Records provided:
- Opening Delimiter -
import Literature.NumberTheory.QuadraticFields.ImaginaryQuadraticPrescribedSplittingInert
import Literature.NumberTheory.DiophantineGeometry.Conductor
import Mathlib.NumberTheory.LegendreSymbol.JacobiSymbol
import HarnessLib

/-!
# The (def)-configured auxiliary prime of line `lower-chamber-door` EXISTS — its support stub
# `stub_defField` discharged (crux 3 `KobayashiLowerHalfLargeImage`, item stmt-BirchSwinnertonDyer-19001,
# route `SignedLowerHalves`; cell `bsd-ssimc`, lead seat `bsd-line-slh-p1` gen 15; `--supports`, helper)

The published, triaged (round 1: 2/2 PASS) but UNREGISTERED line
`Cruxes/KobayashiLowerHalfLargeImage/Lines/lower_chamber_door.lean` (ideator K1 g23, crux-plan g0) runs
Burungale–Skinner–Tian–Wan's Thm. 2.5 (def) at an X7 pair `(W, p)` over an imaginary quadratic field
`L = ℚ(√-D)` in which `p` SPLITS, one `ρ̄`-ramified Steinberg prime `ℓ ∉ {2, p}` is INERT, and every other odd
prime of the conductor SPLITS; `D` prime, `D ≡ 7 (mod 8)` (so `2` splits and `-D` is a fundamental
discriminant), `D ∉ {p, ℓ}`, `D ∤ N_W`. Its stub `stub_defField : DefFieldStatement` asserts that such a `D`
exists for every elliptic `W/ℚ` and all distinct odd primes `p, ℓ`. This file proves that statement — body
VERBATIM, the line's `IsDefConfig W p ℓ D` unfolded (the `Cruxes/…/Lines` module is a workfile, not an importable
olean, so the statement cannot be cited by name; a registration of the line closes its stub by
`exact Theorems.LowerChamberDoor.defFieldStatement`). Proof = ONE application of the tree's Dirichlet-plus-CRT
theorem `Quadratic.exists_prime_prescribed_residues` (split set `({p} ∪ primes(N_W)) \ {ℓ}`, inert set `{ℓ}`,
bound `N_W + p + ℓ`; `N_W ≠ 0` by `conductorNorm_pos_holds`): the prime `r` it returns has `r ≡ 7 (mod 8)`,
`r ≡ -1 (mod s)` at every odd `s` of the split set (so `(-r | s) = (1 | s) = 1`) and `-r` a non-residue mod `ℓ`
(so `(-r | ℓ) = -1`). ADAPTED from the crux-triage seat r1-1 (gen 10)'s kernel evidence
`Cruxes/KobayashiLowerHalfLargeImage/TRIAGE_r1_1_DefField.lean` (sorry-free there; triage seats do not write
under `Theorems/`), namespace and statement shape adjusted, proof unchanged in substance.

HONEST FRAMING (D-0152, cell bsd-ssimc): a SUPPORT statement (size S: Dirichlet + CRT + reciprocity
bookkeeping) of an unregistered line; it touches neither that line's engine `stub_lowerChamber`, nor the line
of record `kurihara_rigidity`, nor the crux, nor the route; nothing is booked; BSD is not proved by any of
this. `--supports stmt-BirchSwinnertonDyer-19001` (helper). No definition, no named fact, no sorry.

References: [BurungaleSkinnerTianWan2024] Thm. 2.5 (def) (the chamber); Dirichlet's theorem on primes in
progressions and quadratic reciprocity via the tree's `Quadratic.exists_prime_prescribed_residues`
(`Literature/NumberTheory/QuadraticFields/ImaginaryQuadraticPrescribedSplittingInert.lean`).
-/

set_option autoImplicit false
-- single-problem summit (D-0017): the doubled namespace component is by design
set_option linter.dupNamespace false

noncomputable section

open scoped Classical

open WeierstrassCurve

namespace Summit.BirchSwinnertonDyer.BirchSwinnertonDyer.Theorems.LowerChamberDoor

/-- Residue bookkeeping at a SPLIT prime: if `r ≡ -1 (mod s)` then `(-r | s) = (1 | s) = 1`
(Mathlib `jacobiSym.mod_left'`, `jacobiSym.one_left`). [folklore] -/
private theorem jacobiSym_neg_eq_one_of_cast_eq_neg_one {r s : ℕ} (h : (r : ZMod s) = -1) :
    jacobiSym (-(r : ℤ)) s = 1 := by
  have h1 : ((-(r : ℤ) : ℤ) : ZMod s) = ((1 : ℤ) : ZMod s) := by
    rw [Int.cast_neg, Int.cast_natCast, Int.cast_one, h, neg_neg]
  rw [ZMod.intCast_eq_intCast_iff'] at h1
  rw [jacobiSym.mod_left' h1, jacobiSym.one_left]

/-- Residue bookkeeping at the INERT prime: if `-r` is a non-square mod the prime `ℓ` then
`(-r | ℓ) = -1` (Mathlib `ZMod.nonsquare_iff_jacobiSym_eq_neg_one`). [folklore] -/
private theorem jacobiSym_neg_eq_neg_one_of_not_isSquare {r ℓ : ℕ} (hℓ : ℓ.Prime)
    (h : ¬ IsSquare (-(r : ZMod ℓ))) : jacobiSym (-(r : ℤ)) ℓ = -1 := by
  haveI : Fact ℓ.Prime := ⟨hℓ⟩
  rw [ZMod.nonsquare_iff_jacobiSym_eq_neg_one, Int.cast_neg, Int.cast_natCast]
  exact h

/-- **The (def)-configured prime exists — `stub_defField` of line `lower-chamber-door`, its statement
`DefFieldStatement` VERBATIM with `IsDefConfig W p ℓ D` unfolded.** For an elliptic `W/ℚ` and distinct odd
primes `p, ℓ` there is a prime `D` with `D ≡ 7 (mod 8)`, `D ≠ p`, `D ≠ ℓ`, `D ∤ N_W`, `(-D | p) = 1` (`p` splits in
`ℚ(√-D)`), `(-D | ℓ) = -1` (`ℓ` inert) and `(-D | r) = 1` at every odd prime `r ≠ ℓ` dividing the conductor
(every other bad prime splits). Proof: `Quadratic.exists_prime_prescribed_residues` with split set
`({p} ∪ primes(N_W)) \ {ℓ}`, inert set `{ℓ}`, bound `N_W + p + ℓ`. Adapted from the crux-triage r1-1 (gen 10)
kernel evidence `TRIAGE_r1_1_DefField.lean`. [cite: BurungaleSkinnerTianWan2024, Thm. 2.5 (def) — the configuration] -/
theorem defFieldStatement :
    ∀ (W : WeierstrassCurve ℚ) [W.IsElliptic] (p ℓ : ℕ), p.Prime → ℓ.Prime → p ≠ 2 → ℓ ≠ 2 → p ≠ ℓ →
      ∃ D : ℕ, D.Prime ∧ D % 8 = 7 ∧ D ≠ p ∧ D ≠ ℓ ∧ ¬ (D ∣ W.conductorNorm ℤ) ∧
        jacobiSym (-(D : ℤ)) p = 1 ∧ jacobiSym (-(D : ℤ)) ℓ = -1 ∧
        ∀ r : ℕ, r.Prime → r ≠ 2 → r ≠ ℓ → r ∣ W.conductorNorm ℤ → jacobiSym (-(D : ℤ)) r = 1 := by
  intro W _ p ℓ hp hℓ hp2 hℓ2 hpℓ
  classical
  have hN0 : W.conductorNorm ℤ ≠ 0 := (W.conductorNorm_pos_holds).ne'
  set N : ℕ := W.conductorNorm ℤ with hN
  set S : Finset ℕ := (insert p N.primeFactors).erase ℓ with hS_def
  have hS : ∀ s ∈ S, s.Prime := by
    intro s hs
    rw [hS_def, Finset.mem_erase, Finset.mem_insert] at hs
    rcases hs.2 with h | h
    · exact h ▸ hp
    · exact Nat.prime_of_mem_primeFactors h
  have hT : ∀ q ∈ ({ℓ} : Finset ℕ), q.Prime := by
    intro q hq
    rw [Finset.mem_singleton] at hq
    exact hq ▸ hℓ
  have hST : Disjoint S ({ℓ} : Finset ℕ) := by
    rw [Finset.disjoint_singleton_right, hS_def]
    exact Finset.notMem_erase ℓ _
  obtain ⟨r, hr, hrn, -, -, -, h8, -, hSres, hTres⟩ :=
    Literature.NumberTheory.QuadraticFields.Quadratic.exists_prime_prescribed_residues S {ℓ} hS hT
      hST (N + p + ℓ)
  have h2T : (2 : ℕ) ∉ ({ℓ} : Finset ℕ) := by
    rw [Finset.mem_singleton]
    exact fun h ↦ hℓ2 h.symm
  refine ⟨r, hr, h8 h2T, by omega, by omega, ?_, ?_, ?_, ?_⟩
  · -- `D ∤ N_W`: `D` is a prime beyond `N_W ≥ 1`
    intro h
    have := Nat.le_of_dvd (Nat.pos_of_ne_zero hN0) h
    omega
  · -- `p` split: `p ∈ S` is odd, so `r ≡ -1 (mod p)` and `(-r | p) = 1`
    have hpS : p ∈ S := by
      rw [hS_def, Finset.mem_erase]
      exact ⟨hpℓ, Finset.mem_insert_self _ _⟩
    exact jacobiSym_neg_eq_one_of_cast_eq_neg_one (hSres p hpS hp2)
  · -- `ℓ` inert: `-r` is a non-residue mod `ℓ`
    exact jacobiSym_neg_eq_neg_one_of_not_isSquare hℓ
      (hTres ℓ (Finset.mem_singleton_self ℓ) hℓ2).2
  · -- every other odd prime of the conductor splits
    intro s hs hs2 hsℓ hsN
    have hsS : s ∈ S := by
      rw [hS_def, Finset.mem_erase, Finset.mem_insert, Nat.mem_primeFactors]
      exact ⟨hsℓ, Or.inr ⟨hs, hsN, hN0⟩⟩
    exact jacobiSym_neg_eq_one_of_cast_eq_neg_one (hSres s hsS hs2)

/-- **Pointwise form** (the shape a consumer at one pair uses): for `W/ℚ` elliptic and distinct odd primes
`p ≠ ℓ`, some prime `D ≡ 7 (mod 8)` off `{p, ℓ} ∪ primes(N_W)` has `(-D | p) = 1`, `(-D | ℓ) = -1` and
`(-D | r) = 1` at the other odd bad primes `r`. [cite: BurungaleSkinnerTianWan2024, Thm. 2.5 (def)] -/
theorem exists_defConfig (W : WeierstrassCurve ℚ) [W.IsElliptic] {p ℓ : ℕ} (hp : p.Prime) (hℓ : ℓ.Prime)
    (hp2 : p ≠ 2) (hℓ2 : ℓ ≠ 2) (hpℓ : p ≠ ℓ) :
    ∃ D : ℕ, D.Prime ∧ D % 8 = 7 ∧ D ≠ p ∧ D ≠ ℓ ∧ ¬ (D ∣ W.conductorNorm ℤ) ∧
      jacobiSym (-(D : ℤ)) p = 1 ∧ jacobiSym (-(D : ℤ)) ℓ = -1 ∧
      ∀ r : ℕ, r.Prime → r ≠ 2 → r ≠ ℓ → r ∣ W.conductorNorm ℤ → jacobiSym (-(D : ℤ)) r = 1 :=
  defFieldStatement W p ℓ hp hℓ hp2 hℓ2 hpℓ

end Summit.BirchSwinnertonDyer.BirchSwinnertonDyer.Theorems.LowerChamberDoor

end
- Closing Delimiter -
What this task involves: When you reach the line holding "exact fun h ↦ hℓ2 h.symm" in the records above, begin reproducing exactly, stop after the line holding "exact ⟨hpℓ, Finset.mem_insert_self _ _⟩", and output nothing else.

Completed task:
    exact fun h ↦ hℓ2 h.symm
  refine ⟨r, hr, h8 h2T, by omega, by omega, ?_, ?_, ?_, ?_⟩
  · -- `D ∤ N_W`: `D` is a prime beyond `N_W ≥ 1`
    intro h
    have := Nat.le_of_dvd (Nat.pos_of_ne_zero hN0) h
    omega
  · -- `p` split: `p ∈ S` is odd, so `r ≡ -1 (mod p)` and `(-r | p) = 1`
    have hpS : p ∈ S := by
      rw [hS_def, Finset.mem_erase]
      exact ⟨hpℓ, Finset.mem_insert_self _ _⟩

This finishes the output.